**Problem details**
In the material below, find the line that contains "of Hamidoune–Rødseth, modulo" and the line that contains "#(A + B) = #A + #B → #(A + B) + 4 ≤ p →", then write out exactly those two lines and everything between them.

**Data to process**
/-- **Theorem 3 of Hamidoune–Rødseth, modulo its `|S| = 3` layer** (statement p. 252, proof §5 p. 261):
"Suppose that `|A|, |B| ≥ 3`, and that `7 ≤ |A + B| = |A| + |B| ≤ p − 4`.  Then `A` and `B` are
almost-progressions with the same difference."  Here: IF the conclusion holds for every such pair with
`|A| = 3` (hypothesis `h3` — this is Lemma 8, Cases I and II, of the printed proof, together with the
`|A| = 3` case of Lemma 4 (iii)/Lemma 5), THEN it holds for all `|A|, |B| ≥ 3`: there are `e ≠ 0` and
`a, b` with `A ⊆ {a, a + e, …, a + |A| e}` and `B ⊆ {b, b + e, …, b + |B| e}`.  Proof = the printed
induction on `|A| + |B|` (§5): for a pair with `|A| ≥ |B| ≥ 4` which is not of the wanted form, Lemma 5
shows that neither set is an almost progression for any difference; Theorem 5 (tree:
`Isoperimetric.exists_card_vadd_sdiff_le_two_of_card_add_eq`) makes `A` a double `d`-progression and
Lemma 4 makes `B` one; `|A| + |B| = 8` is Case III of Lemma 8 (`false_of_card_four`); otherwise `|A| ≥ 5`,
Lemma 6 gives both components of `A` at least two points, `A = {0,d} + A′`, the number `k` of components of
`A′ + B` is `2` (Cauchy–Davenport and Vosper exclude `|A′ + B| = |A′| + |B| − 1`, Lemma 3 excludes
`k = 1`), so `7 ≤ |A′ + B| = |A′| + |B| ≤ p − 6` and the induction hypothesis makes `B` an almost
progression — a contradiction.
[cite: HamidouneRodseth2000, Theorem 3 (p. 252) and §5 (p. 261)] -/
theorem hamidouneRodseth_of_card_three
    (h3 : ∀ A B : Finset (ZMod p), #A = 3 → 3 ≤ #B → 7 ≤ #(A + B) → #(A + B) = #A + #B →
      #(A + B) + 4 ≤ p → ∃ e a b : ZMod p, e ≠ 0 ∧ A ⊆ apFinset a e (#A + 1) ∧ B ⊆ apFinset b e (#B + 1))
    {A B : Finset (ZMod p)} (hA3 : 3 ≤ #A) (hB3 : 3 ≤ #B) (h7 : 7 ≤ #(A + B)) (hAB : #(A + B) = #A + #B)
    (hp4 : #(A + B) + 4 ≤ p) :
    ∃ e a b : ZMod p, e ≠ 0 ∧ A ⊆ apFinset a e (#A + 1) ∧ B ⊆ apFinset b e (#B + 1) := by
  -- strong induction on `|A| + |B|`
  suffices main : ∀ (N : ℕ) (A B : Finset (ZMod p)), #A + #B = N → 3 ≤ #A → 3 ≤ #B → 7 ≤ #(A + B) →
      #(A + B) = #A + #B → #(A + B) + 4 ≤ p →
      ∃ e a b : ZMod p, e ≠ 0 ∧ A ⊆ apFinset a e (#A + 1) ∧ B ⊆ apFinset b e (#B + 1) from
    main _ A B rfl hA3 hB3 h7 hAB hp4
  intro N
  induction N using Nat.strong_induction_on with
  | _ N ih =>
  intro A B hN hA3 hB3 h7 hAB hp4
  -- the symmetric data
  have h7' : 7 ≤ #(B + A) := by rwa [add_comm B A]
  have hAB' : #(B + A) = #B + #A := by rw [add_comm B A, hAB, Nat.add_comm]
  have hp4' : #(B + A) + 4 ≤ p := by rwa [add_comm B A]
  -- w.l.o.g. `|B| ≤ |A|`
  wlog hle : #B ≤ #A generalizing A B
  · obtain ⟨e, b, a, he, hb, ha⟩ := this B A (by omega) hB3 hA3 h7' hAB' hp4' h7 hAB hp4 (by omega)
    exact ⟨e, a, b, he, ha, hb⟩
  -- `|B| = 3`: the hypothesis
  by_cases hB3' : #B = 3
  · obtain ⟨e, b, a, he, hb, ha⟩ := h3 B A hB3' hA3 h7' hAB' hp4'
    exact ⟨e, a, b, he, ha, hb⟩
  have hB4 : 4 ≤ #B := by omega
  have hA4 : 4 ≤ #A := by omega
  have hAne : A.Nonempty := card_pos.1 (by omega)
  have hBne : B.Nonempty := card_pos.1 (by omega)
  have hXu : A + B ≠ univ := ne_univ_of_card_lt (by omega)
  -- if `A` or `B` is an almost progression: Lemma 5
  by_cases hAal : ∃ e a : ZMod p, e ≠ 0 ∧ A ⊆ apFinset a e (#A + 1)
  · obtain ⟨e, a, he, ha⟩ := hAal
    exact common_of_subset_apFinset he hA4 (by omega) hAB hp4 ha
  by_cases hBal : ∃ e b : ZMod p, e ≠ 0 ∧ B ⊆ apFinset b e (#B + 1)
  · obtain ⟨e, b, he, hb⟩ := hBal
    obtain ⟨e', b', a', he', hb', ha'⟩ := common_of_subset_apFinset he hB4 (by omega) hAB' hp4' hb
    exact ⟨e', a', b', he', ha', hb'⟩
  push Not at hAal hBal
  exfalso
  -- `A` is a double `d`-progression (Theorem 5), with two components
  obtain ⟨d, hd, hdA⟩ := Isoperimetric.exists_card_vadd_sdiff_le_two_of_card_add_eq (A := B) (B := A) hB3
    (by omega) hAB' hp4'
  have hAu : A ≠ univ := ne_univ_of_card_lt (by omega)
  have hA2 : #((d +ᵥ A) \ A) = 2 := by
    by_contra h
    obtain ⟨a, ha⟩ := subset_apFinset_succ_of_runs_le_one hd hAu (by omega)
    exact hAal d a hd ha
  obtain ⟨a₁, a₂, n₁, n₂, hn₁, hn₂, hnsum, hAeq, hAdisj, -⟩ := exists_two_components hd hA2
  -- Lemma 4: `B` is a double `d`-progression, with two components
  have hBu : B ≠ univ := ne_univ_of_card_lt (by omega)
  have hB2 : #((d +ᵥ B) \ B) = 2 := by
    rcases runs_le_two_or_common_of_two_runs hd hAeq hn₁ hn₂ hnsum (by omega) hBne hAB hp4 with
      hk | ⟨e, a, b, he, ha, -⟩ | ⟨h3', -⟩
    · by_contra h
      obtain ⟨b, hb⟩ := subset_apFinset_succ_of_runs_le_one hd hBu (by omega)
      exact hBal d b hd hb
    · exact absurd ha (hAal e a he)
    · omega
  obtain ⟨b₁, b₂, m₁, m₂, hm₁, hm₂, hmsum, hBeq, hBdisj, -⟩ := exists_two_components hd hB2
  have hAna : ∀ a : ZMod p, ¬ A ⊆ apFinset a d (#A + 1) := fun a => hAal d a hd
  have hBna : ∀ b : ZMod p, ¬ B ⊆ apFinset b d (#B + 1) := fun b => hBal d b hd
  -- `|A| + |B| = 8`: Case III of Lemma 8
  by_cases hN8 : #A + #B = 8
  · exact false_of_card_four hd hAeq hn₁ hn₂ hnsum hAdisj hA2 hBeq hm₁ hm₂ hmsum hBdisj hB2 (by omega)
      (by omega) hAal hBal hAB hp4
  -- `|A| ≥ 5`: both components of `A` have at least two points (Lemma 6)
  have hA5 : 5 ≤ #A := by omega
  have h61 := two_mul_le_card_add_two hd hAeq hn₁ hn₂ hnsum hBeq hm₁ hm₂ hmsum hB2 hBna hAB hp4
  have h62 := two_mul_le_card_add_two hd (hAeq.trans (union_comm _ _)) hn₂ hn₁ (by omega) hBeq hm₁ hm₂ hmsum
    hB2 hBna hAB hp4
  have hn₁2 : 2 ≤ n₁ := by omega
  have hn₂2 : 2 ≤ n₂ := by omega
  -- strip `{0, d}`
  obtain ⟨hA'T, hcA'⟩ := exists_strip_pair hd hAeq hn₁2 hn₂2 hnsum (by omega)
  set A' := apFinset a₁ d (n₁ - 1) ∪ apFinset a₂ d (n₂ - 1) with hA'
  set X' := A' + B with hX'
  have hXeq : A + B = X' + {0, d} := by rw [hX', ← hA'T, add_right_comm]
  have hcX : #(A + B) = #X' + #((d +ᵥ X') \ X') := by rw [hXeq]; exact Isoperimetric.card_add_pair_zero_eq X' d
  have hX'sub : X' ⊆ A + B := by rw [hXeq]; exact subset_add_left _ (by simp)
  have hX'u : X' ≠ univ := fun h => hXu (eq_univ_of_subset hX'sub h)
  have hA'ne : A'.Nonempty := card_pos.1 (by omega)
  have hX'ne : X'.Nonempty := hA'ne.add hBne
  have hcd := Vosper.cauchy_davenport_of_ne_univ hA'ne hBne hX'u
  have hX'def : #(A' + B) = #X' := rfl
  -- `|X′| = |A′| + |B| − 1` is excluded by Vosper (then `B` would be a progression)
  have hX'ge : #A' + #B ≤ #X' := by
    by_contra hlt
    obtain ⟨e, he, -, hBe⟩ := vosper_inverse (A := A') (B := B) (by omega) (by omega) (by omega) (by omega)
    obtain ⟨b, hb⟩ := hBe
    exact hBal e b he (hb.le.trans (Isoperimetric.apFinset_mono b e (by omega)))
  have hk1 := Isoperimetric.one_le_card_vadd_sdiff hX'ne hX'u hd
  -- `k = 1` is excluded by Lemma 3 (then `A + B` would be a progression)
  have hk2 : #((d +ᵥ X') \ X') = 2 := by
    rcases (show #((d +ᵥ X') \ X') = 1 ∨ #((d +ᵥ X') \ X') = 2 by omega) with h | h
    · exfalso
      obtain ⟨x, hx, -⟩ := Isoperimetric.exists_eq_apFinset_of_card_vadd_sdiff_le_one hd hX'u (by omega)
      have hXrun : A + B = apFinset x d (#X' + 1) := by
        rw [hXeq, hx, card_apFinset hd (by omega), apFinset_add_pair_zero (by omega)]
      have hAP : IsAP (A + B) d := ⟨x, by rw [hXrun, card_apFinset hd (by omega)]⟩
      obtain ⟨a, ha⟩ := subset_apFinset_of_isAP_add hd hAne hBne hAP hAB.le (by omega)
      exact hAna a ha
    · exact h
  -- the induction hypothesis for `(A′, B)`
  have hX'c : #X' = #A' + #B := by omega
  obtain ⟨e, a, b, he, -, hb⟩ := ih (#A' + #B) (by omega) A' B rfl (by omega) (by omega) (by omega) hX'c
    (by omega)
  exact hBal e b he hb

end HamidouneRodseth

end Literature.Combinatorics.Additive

* * *

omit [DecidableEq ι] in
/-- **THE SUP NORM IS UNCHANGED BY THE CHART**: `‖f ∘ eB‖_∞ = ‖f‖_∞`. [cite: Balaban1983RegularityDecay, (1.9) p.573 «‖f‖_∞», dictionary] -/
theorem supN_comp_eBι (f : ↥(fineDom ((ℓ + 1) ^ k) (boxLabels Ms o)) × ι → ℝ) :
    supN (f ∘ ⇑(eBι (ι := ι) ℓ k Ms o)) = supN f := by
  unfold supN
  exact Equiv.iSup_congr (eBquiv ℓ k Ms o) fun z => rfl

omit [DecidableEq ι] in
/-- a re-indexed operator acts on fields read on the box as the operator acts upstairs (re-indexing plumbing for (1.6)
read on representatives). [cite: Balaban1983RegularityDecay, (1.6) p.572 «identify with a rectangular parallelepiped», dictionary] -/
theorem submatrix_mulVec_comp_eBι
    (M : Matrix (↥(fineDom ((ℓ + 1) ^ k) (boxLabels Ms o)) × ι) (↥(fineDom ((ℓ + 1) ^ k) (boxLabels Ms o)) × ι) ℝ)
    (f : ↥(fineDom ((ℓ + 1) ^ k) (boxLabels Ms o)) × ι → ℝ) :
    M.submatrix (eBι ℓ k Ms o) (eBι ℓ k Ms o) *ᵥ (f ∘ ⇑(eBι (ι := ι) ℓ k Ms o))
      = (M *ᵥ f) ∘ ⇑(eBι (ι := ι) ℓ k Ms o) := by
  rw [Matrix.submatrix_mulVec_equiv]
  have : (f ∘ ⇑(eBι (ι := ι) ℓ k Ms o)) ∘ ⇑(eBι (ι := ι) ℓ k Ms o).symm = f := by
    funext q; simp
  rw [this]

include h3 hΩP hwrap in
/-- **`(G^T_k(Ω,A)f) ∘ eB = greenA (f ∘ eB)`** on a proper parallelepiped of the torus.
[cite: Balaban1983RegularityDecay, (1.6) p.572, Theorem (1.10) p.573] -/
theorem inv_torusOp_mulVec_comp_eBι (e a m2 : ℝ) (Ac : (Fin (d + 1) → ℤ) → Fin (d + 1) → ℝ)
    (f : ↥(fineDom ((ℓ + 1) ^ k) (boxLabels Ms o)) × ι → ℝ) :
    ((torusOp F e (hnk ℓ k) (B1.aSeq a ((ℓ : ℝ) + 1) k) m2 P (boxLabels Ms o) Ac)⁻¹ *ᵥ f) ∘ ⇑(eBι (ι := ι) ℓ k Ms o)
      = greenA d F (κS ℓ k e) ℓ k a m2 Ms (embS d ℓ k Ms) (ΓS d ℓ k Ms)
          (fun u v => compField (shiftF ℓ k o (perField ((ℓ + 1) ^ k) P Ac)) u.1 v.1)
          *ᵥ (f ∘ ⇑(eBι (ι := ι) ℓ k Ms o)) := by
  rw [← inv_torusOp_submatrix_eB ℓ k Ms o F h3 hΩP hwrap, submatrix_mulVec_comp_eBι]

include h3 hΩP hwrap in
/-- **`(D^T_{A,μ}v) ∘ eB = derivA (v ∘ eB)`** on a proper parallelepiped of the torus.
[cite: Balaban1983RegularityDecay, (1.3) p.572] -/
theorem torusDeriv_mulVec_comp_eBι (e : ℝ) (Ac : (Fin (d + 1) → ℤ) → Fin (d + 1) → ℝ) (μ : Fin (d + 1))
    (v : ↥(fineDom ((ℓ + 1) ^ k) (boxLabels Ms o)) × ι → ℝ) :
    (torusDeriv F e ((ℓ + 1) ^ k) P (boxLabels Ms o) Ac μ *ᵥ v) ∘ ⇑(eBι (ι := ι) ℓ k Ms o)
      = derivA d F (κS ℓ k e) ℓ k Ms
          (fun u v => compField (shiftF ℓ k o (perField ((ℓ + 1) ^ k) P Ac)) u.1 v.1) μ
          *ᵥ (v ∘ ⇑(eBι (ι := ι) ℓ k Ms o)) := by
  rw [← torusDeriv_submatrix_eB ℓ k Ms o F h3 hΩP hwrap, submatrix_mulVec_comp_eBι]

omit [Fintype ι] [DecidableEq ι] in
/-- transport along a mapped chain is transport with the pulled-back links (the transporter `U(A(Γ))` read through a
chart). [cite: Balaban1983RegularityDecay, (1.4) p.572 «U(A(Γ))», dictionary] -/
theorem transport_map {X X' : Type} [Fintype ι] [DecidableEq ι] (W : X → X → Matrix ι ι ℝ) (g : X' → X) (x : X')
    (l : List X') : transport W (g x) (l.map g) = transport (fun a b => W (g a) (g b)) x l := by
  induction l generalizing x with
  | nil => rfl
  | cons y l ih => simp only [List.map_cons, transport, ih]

---

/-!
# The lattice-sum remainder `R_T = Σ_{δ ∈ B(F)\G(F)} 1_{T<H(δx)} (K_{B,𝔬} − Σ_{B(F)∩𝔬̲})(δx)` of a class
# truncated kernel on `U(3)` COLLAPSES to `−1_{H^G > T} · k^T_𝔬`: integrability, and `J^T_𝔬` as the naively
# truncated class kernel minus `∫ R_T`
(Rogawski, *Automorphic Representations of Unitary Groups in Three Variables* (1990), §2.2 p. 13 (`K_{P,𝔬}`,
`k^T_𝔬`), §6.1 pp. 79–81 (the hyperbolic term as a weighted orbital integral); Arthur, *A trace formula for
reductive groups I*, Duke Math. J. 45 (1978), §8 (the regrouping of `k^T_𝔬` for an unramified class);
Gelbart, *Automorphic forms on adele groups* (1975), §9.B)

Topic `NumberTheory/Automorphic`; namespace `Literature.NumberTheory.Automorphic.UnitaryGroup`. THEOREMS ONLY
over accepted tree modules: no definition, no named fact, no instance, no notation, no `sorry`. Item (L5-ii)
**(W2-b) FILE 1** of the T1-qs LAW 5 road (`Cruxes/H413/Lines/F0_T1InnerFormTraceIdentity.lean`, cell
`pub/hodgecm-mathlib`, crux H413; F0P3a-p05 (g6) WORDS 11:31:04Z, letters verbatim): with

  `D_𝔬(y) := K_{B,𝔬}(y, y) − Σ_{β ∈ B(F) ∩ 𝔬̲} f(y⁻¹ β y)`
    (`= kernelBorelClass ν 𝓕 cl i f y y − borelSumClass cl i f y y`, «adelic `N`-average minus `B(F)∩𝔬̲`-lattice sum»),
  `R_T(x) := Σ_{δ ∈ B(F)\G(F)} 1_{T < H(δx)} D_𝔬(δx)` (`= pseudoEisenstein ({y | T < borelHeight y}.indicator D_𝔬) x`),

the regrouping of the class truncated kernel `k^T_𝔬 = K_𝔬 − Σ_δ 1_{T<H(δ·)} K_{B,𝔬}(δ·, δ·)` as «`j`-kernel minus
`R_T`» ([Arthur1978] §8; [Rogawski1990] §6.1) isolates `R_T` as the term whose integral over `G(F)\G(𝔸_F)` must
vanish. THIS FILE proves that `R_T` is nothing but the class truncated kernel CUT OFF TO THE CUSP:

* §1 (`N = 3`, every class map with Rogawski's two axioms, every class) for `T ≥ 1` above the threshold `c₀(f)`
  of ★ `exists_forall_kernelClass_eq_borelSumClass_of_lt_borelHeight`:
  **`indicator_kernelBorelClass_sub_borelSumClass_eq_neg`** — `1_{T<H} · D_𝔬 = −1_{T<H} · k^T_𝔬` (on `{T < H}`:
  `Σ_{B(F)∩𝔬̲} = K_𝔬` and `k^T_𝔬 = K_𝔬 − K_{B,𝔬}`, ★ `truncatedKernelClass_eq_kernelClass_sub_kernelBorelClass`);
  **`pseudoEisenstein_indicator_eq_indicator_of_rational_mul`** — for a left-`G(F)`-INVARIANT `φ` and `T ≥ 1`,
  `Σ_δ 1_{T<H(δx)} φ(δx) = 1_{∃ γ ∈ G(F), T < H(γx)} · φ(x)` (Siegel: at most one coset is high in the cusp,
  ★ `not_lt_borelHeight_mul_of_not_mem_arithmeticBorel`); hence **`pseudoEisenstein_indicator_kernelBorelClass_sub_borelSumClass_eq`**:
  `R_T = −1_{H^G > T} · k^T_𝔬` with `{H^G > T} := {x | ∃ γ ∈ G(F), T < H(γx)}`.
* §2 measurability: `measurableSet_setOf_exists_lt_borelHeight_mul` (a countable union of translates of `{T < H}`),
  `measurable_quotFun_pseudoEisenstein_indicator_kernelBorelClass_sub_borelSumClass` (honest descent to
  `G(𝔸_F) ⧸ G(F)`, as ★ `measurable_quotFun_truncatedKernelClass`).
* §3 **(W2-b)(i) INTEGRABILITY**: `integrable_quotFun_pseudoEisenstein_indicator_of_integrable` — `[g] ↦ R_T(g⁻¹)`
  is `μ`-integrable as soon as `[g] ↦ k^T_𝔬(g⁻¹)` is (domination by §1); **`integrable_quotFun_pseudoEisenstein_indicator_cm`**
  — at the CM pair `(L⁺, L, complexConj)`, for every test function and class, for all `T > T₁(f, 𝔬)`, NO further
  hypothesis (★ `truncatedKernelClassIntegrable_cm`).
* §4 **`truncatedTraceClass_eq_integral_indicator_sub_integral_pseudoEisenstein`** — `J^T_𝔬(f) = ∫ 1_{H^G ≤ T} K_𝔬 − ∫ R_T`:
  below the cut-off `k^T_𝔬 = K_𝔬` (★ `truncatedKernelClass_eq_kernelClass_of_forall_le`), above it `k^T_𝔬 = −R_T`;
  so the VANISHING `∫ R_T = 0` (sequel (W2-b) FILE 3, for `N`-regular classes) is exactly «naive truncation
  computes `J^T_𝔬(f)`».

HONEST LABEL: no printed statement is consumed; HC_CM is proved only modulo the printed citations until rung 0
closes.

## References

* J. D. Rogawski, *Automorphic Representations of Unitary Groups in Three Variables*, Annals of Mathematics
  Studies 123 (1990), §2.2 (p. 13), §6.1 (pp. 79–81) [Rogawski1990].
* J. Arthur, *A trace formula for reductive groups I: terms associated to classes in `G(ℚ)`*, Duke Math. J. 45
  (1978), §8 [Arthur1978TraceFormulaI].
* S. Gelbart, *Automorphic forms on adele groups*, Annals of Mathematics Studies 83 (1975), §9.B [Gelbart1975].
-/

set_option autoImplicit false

**Written response**
/-- **Theorem 3 of Hamidoune–Rødseth, modulo its `|S| = 3` layer** (statement p. 252, proof §5 p. 261):
"Suppose that `|A|, |B| ≥ 3`, and that `7 ≤ |A + B| = |A| + |B| ≤ p − 4`.  Then `A` and `B` are
almost-progressions with the same difference."  Here: IF the conclusion holds for every such pair with
`|A| = 3` (hypothesis `h3` — this is Lemma 8, Cases I and II, of the printed proof, together with the
`|A| = 3` case of Lemma 4 (iii)/Lemma 5), THEN it holds for all `|A|, |B| ≥ 3`: there are `e ≠ 0` and
`a, b` with `A ⊆ {a, a + e, …, a + |A| e}` and `B ⊆ {b, b + e, …, b + |B| e}`.  Proof = the printed
induction on `|A| + |B|` (§5): for a pair with `|A| ≥ |B| ≥ 4` which is not of the wanted form, Lemma 5
shows that neither set is an almost progression for any difference; Theorem 5 (tree:
`Isoperimetric.exists_card_vadd_sdiff_le_two_of_card_add_eq`) makes `A` a double `d`-progression and
Lemma 4 makes `B` one; `|A| + |B| = 8` is Case III of Lemma 8 (`false_of_card_four`); otherwise `|A| ≥ 5`,
Lemma 6 gives both components of `A` at least two points, `A = {0,d} + A′`, the number `k` of components of
`A′ + B` is `2` (Cauchy–Davenport and Vosper exclude `|A′ + B| = |A′| + |B| − 1`, Lemma 3 excludes
`k = 1`), so `7 ≤ |A′ + B| = |A′| + |B| ≤ p − 6` and the induction hypothesis makes `B` an almost
progression — a contradiction.
[cite: HamidouneRodseth2000, Theorem 3 (p. 252) and §5 (p. 261)] -/
theorem hamidouneRodseth_of_card_three
    (h3 : ∀ A B : Finset (ZMod p), #A = 3 → 3 ≤ #B → 7 ≤ #(A + B) → #(A + B) = #A + #B →
      #(A + B) + 4 ≤ p → ∃ e a b : ZMod p, e ≠ 0 ∧ A ⊆ apFinset a e (#A + 1) ∧ B ⊆ apFinset b e (#B + 1))
    {A B : Finset (ZMod p)} (hA3 : 3 ≤ #A) (hB3 : 3 ≤ #B) (h7 : 7 ≤ #(A + B)) (hAB : #(A + B) = #A + #B)
    (hp4 : #(A + B) + 4 ≤ p) :
    ∃ e a b : ZMod p, e ≠ 0 ∧ A ⊆ apFinset a e (#A + 1) ∧ B ⊆ apFinset b e (#B + 1) := by
  -- strong induction on `|A| + |B|`
  suffices main : ∀ (N : ℕ) (A B : Finset (ZMod p)), #A + #B = N → 3 ≤ #A → 3 ≤ #B → 7 ≤ #(A + B) →
      #(A + B) = #A + #B → #(A + B) + 4 ≤ p →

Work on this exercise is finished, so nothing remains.